━━━ SOURCE DATA
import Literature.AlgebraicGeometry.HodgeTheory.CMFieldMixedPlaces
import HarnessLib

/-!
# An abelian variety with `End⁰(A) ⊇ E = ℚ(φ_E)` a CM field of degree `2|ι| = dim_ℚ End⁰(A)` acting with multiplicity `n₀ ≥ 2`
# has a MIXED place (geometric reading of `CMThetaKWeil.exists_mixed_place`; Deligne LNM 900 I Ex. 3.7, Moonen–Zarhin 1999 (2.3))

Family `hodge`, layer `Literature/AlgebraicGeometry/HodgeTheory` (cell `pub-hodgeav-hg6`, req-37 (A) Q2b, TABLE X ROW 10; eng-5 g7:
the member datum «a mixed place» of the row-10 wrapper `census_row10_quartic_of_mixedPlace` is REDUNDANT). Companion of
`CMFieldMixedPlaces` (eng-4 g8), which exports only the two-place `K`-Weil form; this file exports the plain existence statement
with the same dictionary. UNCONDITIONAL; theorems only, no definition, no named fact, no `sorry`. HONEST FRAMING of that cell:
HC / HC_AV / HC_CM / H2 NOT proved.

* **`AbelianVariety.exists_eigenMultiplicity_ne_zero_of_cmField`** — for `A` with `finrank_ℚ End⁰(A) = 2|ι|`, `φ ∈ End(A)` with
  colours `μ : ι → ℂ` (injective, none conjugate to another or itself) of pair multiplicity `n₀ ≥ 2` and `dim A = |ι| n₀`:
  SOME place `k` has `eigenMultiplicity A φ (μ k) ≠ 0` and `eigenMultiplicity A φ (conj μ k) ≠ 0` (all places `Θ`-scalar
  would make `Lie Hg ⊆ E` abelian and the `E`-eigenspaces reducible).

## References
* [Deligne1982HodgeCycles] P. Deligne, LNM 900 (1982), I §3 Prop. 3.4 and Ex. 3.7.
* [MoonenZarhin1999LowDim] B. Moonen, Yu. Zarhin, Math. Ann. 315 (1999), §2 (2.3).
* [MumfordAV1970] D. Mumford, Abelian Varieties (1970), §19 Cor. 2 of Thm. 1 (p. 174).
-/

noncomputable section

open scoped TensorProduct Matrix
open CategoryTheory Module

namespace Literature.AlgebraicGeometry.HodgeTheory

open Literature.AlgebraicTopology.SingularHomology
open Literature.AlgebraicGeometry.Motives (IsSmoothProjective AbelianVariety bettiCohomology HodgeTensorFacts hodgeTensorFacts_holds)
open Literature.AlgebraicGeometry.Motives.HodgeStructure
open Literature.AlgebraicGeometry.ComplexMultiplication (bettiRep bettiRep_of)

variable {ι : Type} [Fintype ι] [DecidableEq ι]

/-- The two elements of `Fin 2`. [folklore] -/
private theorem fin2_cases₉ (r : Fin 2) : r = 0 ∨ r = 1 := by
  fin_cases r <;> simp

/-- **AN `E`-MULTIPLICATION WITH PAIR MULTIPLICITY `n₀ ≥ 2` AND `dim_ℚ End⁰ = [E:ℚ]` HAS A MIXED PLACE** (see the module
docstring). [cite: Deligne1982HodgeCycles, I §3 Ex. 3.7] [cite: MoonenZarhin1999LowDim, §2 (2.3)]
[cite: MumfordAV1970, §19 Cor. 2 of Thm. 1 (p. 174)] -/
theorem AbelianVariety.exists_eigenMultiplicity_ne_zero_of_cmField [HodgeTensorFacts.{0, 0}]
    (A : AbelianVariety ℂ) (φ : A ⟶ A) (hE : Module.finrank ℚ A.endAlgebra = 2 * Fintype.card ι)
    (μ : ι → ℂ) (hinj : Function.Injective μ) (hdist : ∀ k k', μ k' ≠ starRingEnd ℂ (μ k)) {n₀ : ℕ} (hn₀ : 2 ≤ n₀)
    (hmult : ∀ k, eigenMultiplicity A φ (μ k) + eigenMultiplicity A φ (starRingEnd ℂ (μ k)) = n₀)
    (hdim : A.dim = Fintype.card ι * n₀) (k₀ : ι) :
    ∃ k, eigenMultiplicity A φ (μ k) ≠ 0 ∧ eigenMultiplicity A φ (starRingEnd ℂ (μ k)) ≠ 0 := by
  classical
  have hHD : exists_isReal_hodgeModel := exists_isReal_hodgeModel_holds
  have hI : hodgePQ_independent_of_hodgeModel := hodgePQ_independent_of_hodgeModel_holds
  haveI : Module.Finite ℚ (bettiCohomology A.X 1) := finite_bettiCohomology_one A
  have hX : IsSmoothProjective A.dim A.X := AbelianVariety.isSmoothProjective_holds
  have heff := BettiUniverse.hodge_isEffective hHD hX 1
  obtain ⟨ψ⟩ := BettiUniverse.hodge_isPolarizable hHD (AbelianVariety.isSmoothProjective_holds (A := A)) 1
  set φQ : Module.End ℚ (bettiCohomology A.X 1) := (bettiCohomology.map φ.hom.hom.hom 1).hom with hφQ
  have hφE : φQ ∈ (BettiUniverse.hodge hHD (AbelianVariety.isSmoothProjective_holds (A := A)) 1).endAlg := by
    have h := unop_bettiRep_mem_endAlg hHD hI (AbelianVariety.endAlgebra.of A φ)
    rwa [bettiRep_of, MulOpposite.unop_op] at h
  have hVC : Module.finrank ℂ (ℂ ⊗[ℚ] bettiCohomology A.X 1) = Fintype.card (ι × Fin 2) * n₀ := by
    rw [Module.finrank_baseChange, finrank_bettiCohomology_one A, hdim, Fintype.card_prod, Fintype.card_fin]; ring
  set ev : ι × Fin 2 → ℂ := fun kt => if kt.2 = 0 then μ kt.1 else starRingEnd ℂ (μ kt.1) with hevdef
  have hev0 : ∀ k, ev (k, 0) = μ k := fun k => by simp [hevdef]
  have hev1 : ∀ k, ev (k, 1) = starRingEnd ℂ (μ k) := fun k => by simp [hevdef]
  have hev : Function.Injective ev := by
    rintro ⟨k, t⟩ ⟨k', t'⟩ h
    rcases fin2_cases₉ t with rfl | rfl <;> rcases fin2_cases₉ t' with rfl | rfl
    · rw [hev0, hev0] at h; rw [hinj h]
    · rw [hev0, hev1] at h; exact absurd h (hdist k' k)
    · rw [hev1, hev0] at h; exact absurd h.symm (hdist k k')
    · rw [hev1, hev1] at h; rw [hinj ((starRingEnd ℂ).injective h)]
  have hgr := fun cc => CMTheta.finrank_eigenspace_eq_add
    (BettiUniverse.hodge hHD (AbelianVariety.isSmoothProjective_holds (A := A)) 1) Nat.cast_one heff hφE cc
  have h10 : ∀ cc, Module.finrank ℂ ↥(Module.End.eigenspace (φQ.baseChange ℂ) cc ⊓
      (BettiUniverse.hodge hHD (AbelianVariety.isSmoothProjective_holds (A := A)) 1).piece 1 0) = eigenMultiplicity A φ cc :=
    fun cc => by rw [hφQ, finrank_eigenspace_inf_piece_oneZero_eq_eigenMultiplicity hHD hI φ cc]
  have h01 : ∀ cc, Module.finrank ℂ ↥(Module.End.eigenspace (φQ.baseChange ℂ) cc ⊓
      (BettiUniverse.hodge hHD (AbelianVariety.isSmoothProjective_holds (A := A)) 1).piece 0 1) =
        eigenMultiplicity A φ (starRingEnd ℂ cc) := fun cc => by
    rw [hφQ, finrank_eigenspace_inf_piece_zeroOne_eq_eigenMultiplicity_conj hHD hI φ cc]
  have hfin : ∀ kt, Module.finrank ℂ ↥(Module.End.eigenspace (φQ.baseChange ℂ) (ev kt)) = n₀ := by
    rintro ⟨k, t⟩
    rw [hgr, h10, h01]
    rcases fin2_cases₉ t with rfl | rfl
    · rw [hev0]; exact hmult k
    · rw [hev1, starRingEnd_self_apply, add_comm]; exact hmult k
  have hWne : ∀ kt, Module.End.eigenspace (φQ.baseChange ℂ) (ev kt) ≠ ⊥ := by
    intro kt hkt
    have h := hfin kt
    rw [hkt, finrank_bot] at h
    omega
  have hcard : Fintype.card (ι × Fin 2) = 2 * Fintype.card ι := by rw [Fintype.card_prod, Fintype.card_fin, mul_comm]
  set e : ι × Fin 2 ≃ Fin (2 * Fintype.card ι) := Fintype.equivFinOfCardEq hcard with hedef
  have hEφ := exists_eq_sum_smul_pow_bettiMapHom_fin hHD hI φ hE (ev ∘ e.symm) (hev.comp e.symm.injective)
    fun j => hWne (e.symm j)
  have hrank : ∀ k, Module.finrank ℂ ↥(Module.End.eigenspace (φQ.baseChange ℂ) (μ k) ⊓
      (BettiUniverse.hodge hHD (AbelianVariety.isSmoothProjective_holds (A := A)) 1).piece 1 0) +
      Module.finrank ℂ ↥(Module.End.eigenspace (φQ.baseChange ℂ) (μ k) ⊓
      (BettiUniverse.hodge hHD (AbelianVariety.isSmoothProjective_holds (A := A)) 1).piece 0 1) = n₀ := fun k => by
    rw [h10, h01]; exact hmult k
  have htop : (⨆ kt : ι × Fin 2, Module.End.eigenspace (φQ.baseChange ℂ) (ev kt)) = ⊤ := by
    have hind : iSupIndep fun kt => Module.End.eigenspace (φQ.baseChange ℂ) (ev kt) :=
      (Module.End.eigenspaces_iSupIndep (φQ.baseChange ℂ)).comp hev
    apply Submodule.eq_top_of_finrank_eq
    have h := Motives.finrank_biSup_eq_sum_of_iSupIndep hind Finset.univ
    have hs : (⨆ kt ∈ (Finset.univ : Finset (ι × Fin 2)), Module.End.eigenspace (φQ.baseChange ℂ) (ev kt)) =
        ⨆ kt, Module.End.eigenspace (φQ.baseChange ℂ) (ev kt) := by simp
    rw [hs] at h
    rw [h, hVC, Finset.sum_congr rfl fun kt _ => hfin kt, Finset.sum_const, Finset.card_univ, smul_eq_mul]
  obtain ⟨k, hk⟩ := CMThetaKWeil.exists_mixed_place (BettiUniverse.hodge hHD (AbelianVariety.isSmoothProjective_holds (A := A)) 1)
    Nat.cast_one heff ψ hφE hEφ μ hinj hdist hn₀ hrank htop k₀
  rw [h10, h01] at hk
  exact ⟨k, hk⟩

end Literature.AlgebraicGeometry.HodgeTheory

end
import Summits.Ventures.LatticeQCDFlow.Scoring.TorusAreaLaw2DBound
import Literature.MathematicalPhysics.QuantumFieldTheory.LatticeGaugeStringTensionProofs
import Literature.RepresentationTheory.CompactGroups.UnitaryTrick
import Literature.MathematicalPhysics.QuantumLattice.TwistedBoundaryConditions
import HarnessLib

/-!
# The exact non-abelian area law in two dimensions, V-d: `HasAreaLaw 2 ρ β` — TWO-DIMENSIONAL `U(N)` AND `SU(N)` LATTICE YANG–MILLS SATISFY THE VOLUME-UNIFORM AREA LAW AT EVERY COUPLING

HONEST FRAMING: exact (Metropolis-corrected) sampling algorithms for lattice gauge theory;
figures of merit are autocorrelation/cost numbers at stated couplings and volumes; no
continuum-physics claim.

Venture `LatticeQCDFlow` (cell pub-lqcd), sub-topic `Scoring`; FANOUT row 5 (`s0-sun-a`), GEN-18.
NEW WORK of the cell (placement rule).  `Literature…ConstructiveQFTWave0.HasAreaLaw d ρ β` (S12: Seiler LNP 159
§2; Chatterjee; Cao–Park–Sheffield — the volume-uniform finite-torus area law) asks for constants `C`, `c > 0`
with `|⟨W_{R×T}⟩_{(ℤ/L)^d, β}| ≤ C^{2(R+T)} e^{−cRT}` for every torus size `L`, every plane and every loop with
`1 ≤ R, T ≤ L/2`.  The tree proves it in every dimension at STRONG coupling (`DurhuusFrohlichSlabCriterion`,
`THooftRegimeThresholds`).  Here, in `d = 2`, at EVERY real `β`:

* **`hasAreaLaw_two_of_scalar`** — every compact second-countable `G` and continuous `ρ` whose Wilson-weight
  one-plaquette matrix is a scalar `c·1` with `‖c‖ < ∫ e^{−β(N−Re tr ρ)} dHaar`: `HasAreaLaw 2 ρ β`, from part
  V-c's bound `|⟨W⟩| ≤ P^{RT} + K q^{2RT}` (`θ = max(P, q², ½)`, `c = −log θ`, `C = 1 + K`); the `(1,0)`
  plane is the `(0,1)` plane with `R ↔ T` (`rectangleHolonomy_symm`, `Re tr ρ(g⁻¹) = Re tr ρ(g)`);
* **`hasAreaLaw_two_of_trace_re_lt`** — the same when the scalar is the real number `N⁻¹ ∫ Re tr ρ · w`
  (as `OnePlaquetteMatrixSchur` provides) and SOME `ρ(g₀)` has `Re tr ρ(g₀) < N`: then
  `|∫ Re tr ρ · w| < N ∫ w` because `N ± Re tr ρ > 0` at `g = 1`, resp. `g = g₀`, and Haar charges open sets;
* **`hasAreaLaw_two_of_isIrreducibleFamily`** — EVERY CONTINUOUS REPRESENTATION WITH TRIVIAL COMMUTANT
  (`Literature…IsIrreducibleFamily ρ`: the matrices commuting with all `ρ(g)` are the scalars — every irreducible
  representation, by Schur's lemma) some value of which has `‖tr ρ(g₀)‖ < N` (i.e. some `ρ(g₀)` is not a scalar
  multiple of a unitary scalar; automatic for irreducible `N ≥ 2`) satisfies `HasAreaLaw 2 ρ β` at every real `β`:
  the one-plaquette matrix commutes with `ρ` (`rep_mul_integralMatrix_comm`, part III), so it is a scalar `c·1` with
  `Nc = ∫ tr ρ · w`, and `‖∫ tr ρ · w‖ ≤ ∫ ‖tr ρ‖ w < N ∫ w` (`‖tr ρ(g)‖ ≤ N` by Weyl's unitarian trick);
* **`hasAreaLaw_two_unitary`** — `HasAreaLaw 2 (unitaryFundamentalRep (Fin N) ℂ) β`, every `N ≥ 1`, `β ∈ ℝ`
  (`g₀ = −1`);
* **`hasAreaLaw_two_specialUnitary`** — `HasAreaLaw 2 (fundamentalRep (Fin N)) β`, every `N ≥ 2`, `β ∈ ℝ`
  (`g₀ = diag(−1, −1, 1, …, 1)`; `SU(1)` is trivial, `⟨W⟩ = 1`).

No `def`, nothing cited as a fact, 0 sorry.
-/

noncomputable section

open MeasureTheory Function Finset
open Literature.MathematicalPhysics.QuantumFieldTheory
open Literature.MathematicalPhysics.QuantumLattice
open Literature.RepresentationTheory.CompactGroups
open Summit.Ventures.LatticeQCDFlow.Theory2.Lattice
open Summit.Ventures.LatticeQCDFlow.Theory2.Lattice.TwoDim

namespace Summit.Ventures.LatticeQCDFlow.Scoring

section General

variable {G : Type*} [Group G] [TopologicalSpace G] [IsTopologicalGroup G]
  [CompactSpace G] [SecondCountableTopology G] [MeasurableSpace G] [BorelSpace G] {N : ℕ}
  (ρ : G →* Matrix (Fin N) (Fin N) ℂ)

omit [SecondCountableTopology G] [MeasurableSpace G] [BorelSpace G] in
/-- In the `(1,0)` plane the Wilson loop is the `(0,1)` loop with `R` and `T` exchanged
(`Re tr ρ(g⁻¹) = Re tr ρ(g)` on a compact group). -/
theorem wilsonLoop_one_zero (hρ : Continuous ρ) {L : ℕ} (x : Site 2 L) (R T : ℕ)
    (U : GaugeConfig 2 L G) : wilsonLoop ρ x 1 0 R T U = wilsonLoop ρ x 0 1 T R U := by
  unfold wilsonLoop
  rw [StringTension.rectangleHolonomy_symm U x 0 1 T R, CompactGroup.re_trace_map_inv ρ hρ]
━━━━━━
*WHAT IS REQUIRED*
Give back exactly the lines from the first line of the records through the line holding "HC / HC_AV / HC_CM / H2 NOT proved.", including both of those lines and leaving out all others.

*WRITTEN RESPONSE*
import Literature.AlgebraicGeometry.HodgeTheory.CMFieldMixedPlaces
import HarnessLib

/-!
# An abelian variety with `End⁰(A) ⊇ E = ℚ(φ_E)` a CM field of degree `2|ι| = dim_ℚ End⁰(A)` acting with multiplicity `n₀ ≥ 2`
# has a MIXED place (geometric reading of `CMThetaKWeil.exists_mixed_place`; Deligne LNM 900 I Ex. 3.7, Moonen–Zarhin 1999 (2.3))

Family `hodge`, layer `Literature/AlgebraicGeometry/HodgeTheory` (cell `pub-hodgeav-hg6`, req-37 (A) Q2b, TABLE X ROW 10; eng-5 g7:
the member datum «a mixed place» of the row-10 wrapper `census_row10_quartic_of_mixedPlace` is REDUNDANT). Companion of
`CMFieldMixedPlaces` (eng-4 g8), which exports only the two-place `K`-Weil form; this file exports the plain existence statement
with the same dictionary. UNCONDITIONAL; theorems only, no definition, no named fact, no `sorry`. HONEST FRAMING of that cell:
HC / HC_AV / HC_CM / H2 NOT proved.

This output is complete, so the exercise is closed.